Dilawar Syed: Well I think if you are operating in this economy you have to respond to customers from the very get go. How many [people] have tweeted about a poor service experience; filled a Yelp review or restaurant review. You have to respond to a customer base that is on the go. And by the way you expect that from the other side, that customers will respond to you.

A lot of companies don’t get back to customers on Twitter until hours later or days later, or they still are not responding at the pace at which the consumers are expecting it. And by the way that phenomenon is even more so in emerging markets outside of North America and Western Europe, because for a lot of consumers their first digital experience is on the mobile device.
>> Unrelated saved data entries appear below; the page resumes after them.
/-- **Trace of the block-diagonal projector**: `tr D = K·m³`. [folklore] -/
theorem bss_trace_blockDiag {K m : ℕ} :
    (Matrix.diagonal (fun v : Fin (K * m) × Fin (K * m) × Fin (K * m) =>
        if (finProdFinEquiv.symm v.1).1 = (finProdFinEquiv.symm v.2.1).1 ∧
            (finProdFinEquiv.symm v.2.1).1 = (finProdFinEquiv.symm v.2.2).1 then (1 : ℂ) else 0)).trace =
      ((K * m ^ 3 : ℕ) : ℂ) := by
  classical
  rw [Matrix.trace_diagonal, Finset.sum_boole, bss_card_sameBlock]

/-- **Frobenius norm of the block-diagonal projector**: `‖D‖_F² = K·m³`. [folklore] -/
theorem bss_frob_blockDiag {K m : ℕ} :
    (∑ r, ∑ c, ‖Matrix.diagonal (fun v : Fin (K * m) × Fin (K * m) × Fin (K * m) =>
        if (finProdFinEquiv.symm v.1).1 = (finProdFinEquiv.symm v.2.1).1 ∧
            (finProdFinEquiv.symm v.2.1).1 = (finProdFinEquiv.symm v.2.2).1 then (1 : ℂ) else 0) r c‖ ^ 2) =
      ((K * m ^ 3 : ℕ) : ℝ) := by
  classical
  have hrow : ∀ r : Fin (K * m) × Fin (K * m) × Fin (K * m),
      (∑ c, ‖Matrix.diagonal (fun v : Fin (K * m) × Fin (K * m) × Fin (K * m) =>
        if (finProdFinEquiv.symm v.1).1 = (finProdFinEquiv.symm v.2.1).1 ∧
            (finProdFinEquiv.symm v.2.1).1 = (finProdFinEquiv.symm v.2.2).1 then (1 : ℂ) else 0) r c‖ ^ 2) =
      if (finProdFinEquiv.symm r.1).1 = (finProdFinEquiv.symm r.2.1).1 ∧
          (finProdFinEquiv.symm r.2.1).1 = (finProdFinEquiv.symm r.2.2).1 then (1 : ℝ) else 0 := by
    intro r
    rw [Finset.sum_eq_single r]
    · rw [Matrix.diagonal_apply_eq]
      split_ifs <;> simp
    · intro c _ hc
      rw [Matrix.diagonal_apply_ne _ (Ne.symm hc)]
      simp
    · intro h
      exact absurd (Finset.mem_univ _) h
  simp_rw [hrow]
  rw [Finset.sum_boole, bss_card_sameBlock]
import Literature.MathematicalPhysics.QuantumFieldTheory.Balaban1983to89.Node00.OpsYSectEElimStar

/-!
# `Balaban1983to89.B9PinMemberPivotExact` — T. Bałaban, *Propagators for lattice gauge theories in a background field*, Commun. Math. Phys. **99**
# (1985) 389–434 [Balaban1985BackgroundPropagators], Sect. E p. 428 *«(CB)(b₀) is equal to a solution of the equation (QB)(c) = 0, considered as an
# equation on the variable B(b₀)»*, with [5] = *Averaging operations for lattice gauge theories*, CMP **98** (1985) 17–51 [Balaban1985Averaging] (14) p. 19,
# (125) p. 36: **THE PIVOT COEFFICIENT OF THAT EQUATION IS EXACTLY A HOLONOMY CONJUGATION** — `K_c(V) = L^{−(d+1)}·Ad V([c₋, b₀(c)₋])` at every corner
# whose source block carries its comb — hence a unit for EVERY background, with no smallness

statement-level companion of published sources with citation tags; every declaration here is a theorem; nothing here is a claim about the Yang–Mills mass gap.

HONEST FRAMING: count-neutral kernel algebra of NODE 00's Sect. E dictionary (`Node00.OpsYSectEElim ∕ …ElimStar`); a located SIMPLIFICATION (two small-field ∕
small-curvature regimes of record are idle for the invertibility of the pivot coefficients at source corners) and a located DICTIONARY POINT (the star corners with
a bad source block); nothing of node N06 ∕ [5] asserted; no (3.24) door assembled here; IDENT `h324c` NOT made; N06 ∕ N08 NOT discharged; nothing continuum ∕
ℝ⁴ ∕ OS ∕ mass gap ∕ Clay.

WHY THIS FILE (cell `pub-ymgap`, D-0062; seat dag-n08-b gen 39, CLAIM-25 ∕ INTENT-25).  The (3.24) precision door of record at NODE 00's star letters, general
background (`…PrecisionDoorOnLambdaStarSmall`, p704589; n08-d p705447) displays a SMALL-FIELD regime of the averaged field `V` — `‖V(b) − 1‖ ≤ δ_V` on EVERY unit
bond, `L^{d+1}·2δ_V(L + (d+1)ℓ) < 1` — solely to make the pivot coefficients `K_c(V) = KstY`, `K_c(V)* = KTstY` of the bond elimination `C(V)` of (3.157) units
(`Node00.OpsYSectEElimStarSmall`, Neumann series) and to bound `‖K_c(V)⁻¹‖` (`…ERowsAtNode00StarSmall`); print's regime (3.35) is small CURVATURE, and print asks NO
smallness at all for `C` (p. 428).  THIS FILE computes `K_c(V)` EXACTLY from the definitions (`Q1Y_apply`, `uΓ`, `usegY`, `B9Eq3169Comb.comb`):

* §0 plumbing — `hol` of a concatenation ∕ of a mapped list; the transported sum `trSum` and its transpose `trSumT` along a list `(range n).map f` as index sums;
  ★ THE LOAD-BEARING GEOMETRIC FACT OF §2 (node00-def-Y RULING-25 (iv): the one place to check): THE COMB OF AN AXIS POINT IS THE STRAIGHT SEGMENT
  (`comb_axis`: `Γ_{y, y + j·e_μ} = [y, y + j·e_μ]` — the least-moving-direction rule of [5] p. 24 ∕ [B5] (1.7) never leaves direction `μ`), carried to NODE 00's
  carrier as `map_ubondOfIdx_uΓ_axis` (the unit-bond image of `uΓ` at an axis point of a GOOD corner block) and consumed once, in `hol_uΓ_hol_seg_eq_hol_line`.
* §1 ★★ THE MASTER FORMULA at EVERY corner `c = (y, μ)` and EVERY background: of the `L·L^{d+1}` (segment, bond) readings of `(Q(V)·)(c)` exactly the `L`
  segments of the axis of `c` read the pivot `b₀(c) = ⟨y + (L−1)e_μ, μ⟩` (`OpsYSectEElim.ofZ_add_eq_upivU_src_iff`), the segment from `z_j = y + j·e_μ` through its
  bond `s = L−1−j`, carrying the transport `R(V(Γ_{y,z_j}))·R(V([z_j, b₀₋]))`:
  `(Q(V)(δ_{b₀(c)} ⊗ a))(c) = L^{−(d+2)} Σ_{s<L} R(V(Γ_{y,z_{L−1−s}})) R(V([z_{L−1−s}, b₀₋])) a` (`Q1Y_single_upivU_eq_sum`), and the transposed readings
  `(Q(V)* v)(b₀(c)) = L^{−(d+2)} Σ_{s<L} (R(V(Γ_{y,z_{L−1−s}})) R(V([z_{L−1−s}, b₀₋])))⁻¹ v` (`Q1TY_apply_upivU_eq_sum`).
* §2 ★★★ GOOD SOURCE BLOCK (all of `CBondY`; the `CBondStY` with `GoodY c₋`): the comb `Γ_{y,z_j}` IS `[y, z_j]`, so EVERY reading carries the SAME transport
  `R(V([y, b₀₋]))` — **`K_c(V) a = L^{−(d+1)}·R(V([c₋, b₀(c)₋])) a`** (`KY_eq_smul_hol`, `KstY_eq_smul_hol_of_goodY`) and **`K_c(V)* v = L^{−(d+1)}·R(V([c₋,
  b₀(c)₋]))⁻¹ v`** (`KTY_eq_smul_hol_symm`, `KTstY_eq_smul_hol_symm_of_goodY`), for EVERY `U`; hence ★★★ `isUnit_KY ∕ isUnit_KTY ∕ isUnit_KstY_of_goodY ∕
  isUnit_KTstY_of_goodY` with NO hypothesis on the background, the explicit inverses `inverse_KY_apply ∕ inverse_KTY_apply` (`L^{d+1}·R(V(…))^{∓1}`), the sharp
  norms `‖K_c(V)⁻¹ a‖ ≤ L^{d+1}‖a‖`, `‖(K_c(V)*)⁻¹ v‖ ≤ L^{d+1}‖v‖` for contraction-valued `V` (`norm_inverse_KY_apply_le`, …: n08-d's `κ_K = (1−κ)⁻¹` is `1`), and
  FILE 13's ∕ part 3's faces at EVERY background: `Q1Y_elimCY_all`, `elimCY_eq_self_of_constraints_all`, `sum_tr_elimCY_mul_all` (source convention, hypothesis-free).
* §3 THE LOCATED DICTIONARY POINT — star corners with a BAD source block («dictionary deviation of NODE 00: transport comb empty off `Λ′`», node00-def-Y
  RULING-25 (ii), pub-ymgap bus 2026-08-29): there `Node00.OpsYSectELetters.uΓ = []` (`uΓ_of_not_good`; the dictionary uses ONE list for the transport comb of
  [5] (14) ∕ (125) AND for the axial tree set `IsAxialY` of (3.156) ∕ the contours of (3.169) — print-exact wherever NODE 00's own sector reads `Q(V)` (`c ∈ Λ′`),
  while print's (125) carries the comb `Γ_{c₋,x}` of EVERY block at which `Q` is read), so `K_c(V) a = L^{−(d+2)} Σ_{s<L} R(V([y + (L−1−s)e_μ, b₀₋])) a` is an
  AVERAGE of `L` partial-line conjugations (`KstY_eq_sum_of_not_goodY`, keyed to `uΓ_of_not_good` so that a transport-comb edition supersedes it by one
  rewrite) — not a unit in general (in `M₂(ℂ)`, `L = 2`, `V = diag(i, −i)` on the one line bond, `Ad V + 1` annihilates the off-diagonal directions): a CORRECT
  CONSEQUENCE OF THE DICTIONARY, not of print.  Under the dictionary the small-field hypothesis is therefore the honest row there, but only on the `L − 1` line
  bonds `[c₋, b₀(c)₋] ⊂ B(c₋)`: ★★ `isUnit_KstY_of_small_on_line` ∕ `isUnit_KTstY_of_small_on_line` (`‖V(b) − 1‖ ≤ δ` on those bonds, `(L−1)·2δ < 1`,
  contraction-valued `V`), sharpening `OpsYSectEElimStarSmall.isUnit_K[T]stY_of_smallVY` (all unit bonds, `L^{d+1}·2δ(L + (d+1)ℓ) < 1`).  With print's comb on
  `B(c₋)` the coefficient would again be the exact conjugation of §2 (node00-def-Y's booked `uΓtr` edition «V-TR», RULING-25 (iii); not typed here).
* §4 at the record (`M_N(ℂ)`, `V = avYOfRecord x U`): the v6 Sect. E letters' three faces at EVERY background (`…sectEYOfRecordV6_all`), and for `G ≤ U(N)` the
  pivot-inverse rows `‖K_c(V)⁻¹ a‖ ≤ L^{d+1}‖a‖` (source corners; star corners with a good source block: `star_pivot_rows_avYOfRecord_of_goodY`).  This file is
  RECORD-LETTER-FREE (no `lettersYOfRecordV4[P]`, no `G′`): dag-n08-d's CHECK-M (record ∕ `G′`-units) does not touch it.

CONSUMERS BY NAME.  `Node00.OpsYSectEElim`: `Q1Y_elimCY (hK)`, `elimCY_eq_self_of_constraints (hK)`, `sum_tr_elimCY_mul (hK) (hKT)` — discharged here at every
`U` (§2), superseding for invertibility `OpsYSectEElimSmall` §2–§5 (`isUnit_KY_of_small ∕ _of_smallVY ∕ _of_ugauge_smallVY`) and `OpsYSectEElimAxial` §4–§5
(`isUnit_KY_KTY_of_plaqSmall`); `Node00.OpsYSectEElimStar`: `Q1Y_elimCstY ∕ elimCstY_eq_self_of_constraints ∕ sum_tr_elimCstY_mul` at the good-source star corners;
the star door of record (`…PrecisionDoorOnLambdaStar` §4 `hK ∕ hKT ∕ hKinv`) at those corners; at the bad-source star corners `isUnit_KstY_of_small_on_line` confines
the displayed smallness to the pivot lines.

## Honest margins
(i) Nothing here changes a definition: the objects are node00-def-Y's `Q1Y ∕ KY ∕ KTY ∕ KstY ∕ KTstY ∕ uΓ ∕ usegY` verbatim; the bad-source formula of §3 is a
property OF THAT DICTIONARY (print's `Q` with combs on every block has the exact conjugation at every star corner).
(ii) `U1`-valued (contraction) fields only for the norm statements, as in `OpsYSectEElimSmall`; the algebraic identities hold for every `𝔳 : AvY 𝔸 x`, every `U`.
(iii) Nothing here touches `D2J`, `G̃₂`, the (2.153) ∕ `γ₀` row, (3.158)–(3.185), or any door; no continuum statement.
Net new unproved facts: 0.  Filed by seat dag-n08-b (gen 39) in its own namespace, BY NAME over node00-def-Y's parts 1–3 (nothing re-declared).
-/

noncomputable section

namespace Literature.MathematicalPhysics.QuantumFieldTheory.Balaban1983to89.B9PinMemberPivotExact

open Literature.MathematicalPhysics.QuantumFieldTheory
open Literature.MathematicalPhysics.QuantumFieldTheory.Balaban1983to89.Node00
open B9Eq3169Mu
open B9Eq39Adjoint (R R_one)
open B9PinMembersKLevelV1 (MemberY)
open B6Elimination (corner mem_block corner_eq_of_mem_block)
open B6GlobalChartV1 (PV domT)
open B6BondElimination (unitVec unitVec_apply)
open B9Eq3169Comb (comb comb_of_ne_corner comb_of_eq_corner dir dir_spec pred)

variable {d ℓ : ℕ} {hd : 1 ≤ d + 1} {hL : Odd (ℓ + 1) ∧ 1 < ℓ + 1} {b₀ b₁ : ℝ} {Mstar : ℕ}

/-! ## §0 Plumbing: transports along concatenated ∕ mapped lists, index sums for `trSum` ∕ `trSumT`, the comb of an axis point -/

section Lists

variable {Bond Bond' 𝔤 : Type} [AddCommGroup 𝔤] [Module ℝ 𝔤]

/-- `R(V(Γ₁Γ₂)) = R(V(Γ₁))R(V(Γ₂))`. [cite: Balaban1985BackgroundPropagators, p.390 («R(U(Γ))»), bookkeeping] -/
theorem hol_append_apply (T : Bond → 𝔤 ≃ₗ[ℝ] 𝔤) : ∀ (Γ₁ Γ₂ : List Bond) (v : 𝔤), hol T (Γ₁ ++ Γ₂) v = hol T Γ₁ (hol T Γ₂ v)
  | [], _, _ => rfl
  | b :: Γ₁, Γ₂, v => by rw [List.cons_append, hol_cons_apply, hol_cons_apply, hol_append_apply T Γ₁ Γ₂ v]

/-- transports read through a relabelling of the bonds transport along the relabelled chain. [cite: Balaban1985BackgroundPropagators, (3.168) p.430, bookkeeping] -/
theorem hol_comp_apply (T : Bond → 𝔤 ≃ₗ[ℝ] 𝔤) (g : Bond' → Bond) : ∀ (Γ : List Bond') (v : 𝔤), hol (fun q => T (g q)) Γ v = hol T (Γ.map g) v
  | [], _ => rfl
  | b :: Γ, v => by rw [List.map_cons, hol_cons_apply, hol_cons_apply, hol_comp_apply T g Γ v]

/-- **THE TRANSPORTED SUM ALONG `[f 0, …, f (n−1)]` AS AN INDEX SUM**: `Σ_{s<n} R(V(f 0))⋯R(V(f (s−1))) B(f s)`. [cite: Balaban1985BackgroundPropagators, (3.169) p.430; Balaban1985Averaging, (125) p.36, bookkeeping] -/
theorem trSum_range_map (T : Bond → 𝔤 ≃ₗ[ℝ] 𝔤) (B : Bond → 𝔤) (f : ℕ → Bond) :
    ∀ n : ℕ, trSum T B ((List.range n).map f) = ∑ s ∈ Finset.range n, hol T ((List.range s).map f) (B (f s))
  | 0 => by simp
  | n + 1 => by
      rw [List.range_succ, List.map_append, List.map_singleton, trSum_append, trSum_singleton, trSum_range_map T B f n,
        Finset.sum_range_succ]

variable [DecidableEq Bond]

/-- the transpose of a transported sum over a concatenation: the second piece receives the test value pulled back along the first.
[cite: Balaban1985BackgroundPropagators, (3.169) p.430, (3.9) p.391, bookkeeping] -/
theorem trSumT_append {𝔤' : Type} [NormedAddCommGroup 𝔤'] [NormedSpace ℝ 𝔤'] (S : Bond → 𝔤' ≃ₗ[ℝ] 𝔤') :
    ∀ (Γ₁ Γ₂ : List Bond) (w : 𝔤'), trSumT S (Γ₁ ++ Γ₂) w = trSumT S Γ₁ w + trSumT S Γ₂ ((hol (symmFam S) Γ₁).symm w)
  | [], Γ₂, w => by simp
  | b :: Γ₁, Γ₂, w => by
      have e : (hol (symmFam S) (b :: Γ₁)).symm w = (hol (symmFam S) Γ₁).symm (S b w) := by
        show ((hol (symmFam S) Γ₁).trans (symmFam S b)).symm w = _
        rw [LinearEquiv.symm_trans_apply]
        show (hol (symmFam S) Γ₁).symm (((S b).symm).symm w) = _
        rw [LinearEquiv.symm_symm]
      rw [List.cons_append, trSumT_cons, trSumT_cons, trSumT_append S Γ₁ Γ₂ (S b w), e, add_assoc]

/-- **THE TRANSPOSED READINGS ALONG `[f 0, …, f (n−1)]` AT A BOND AS AN INDEX SUM**: `Σ_{s<n, f s = q} (R(V(f 0))⋯R(V(f (s−1))))⁻¹ w`.
[cite: Balaban1985BackgroundPropagators, (3.169) p.430, (3.9) p.391; Balaban1985Averaging, (125) p.36, bookkeeping] -/
theorem trSumT_range_map_apply {𝔤' : Type} [NormedAddCommGroup 𝔤'] [NormedSpace ℝ 𝔤'] (S : Bond → 𝔤' ≃ₗ[ℝ] 𝔤') (f : ℕ → Bond) (q : Bond) :
    ∀ (n : ℕ) (w : 𝔤'), trSumT S ((List.range n).map f) w q =
      ∑ s ∈ Finset.range n, if q = f s then (hol (symmFam S) ((List.range s).map f)).symm w else 0
  | 0, w => by simp
  | n + 1, w => by
      rw [List.range_succ, List.map_append, List.map_singleton, trSumT_append, Pi.add_apply, trSumT_range_map_apply S f q n w,
        Finset.sum_range_succ, trSumT_cons, trSumT_nil, Pi.add_apply, sglY_apply, Pi.zero_apply, add_zero]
Folks are expecting to be supported on WeChat, on WhatsApp, on Facebook Messenger, so it’s changed the world in a very big way. What you have are tools that were built in the 90s for a very different era. And now we are in a place where you want short form communication, interactivity, response back on the mobile. At the very heartbeat in which you’re reaching over the customers.

Small Business Trends: Do you feel companies are rushing to be mobile-first without having the structure and culture to be service-focused first?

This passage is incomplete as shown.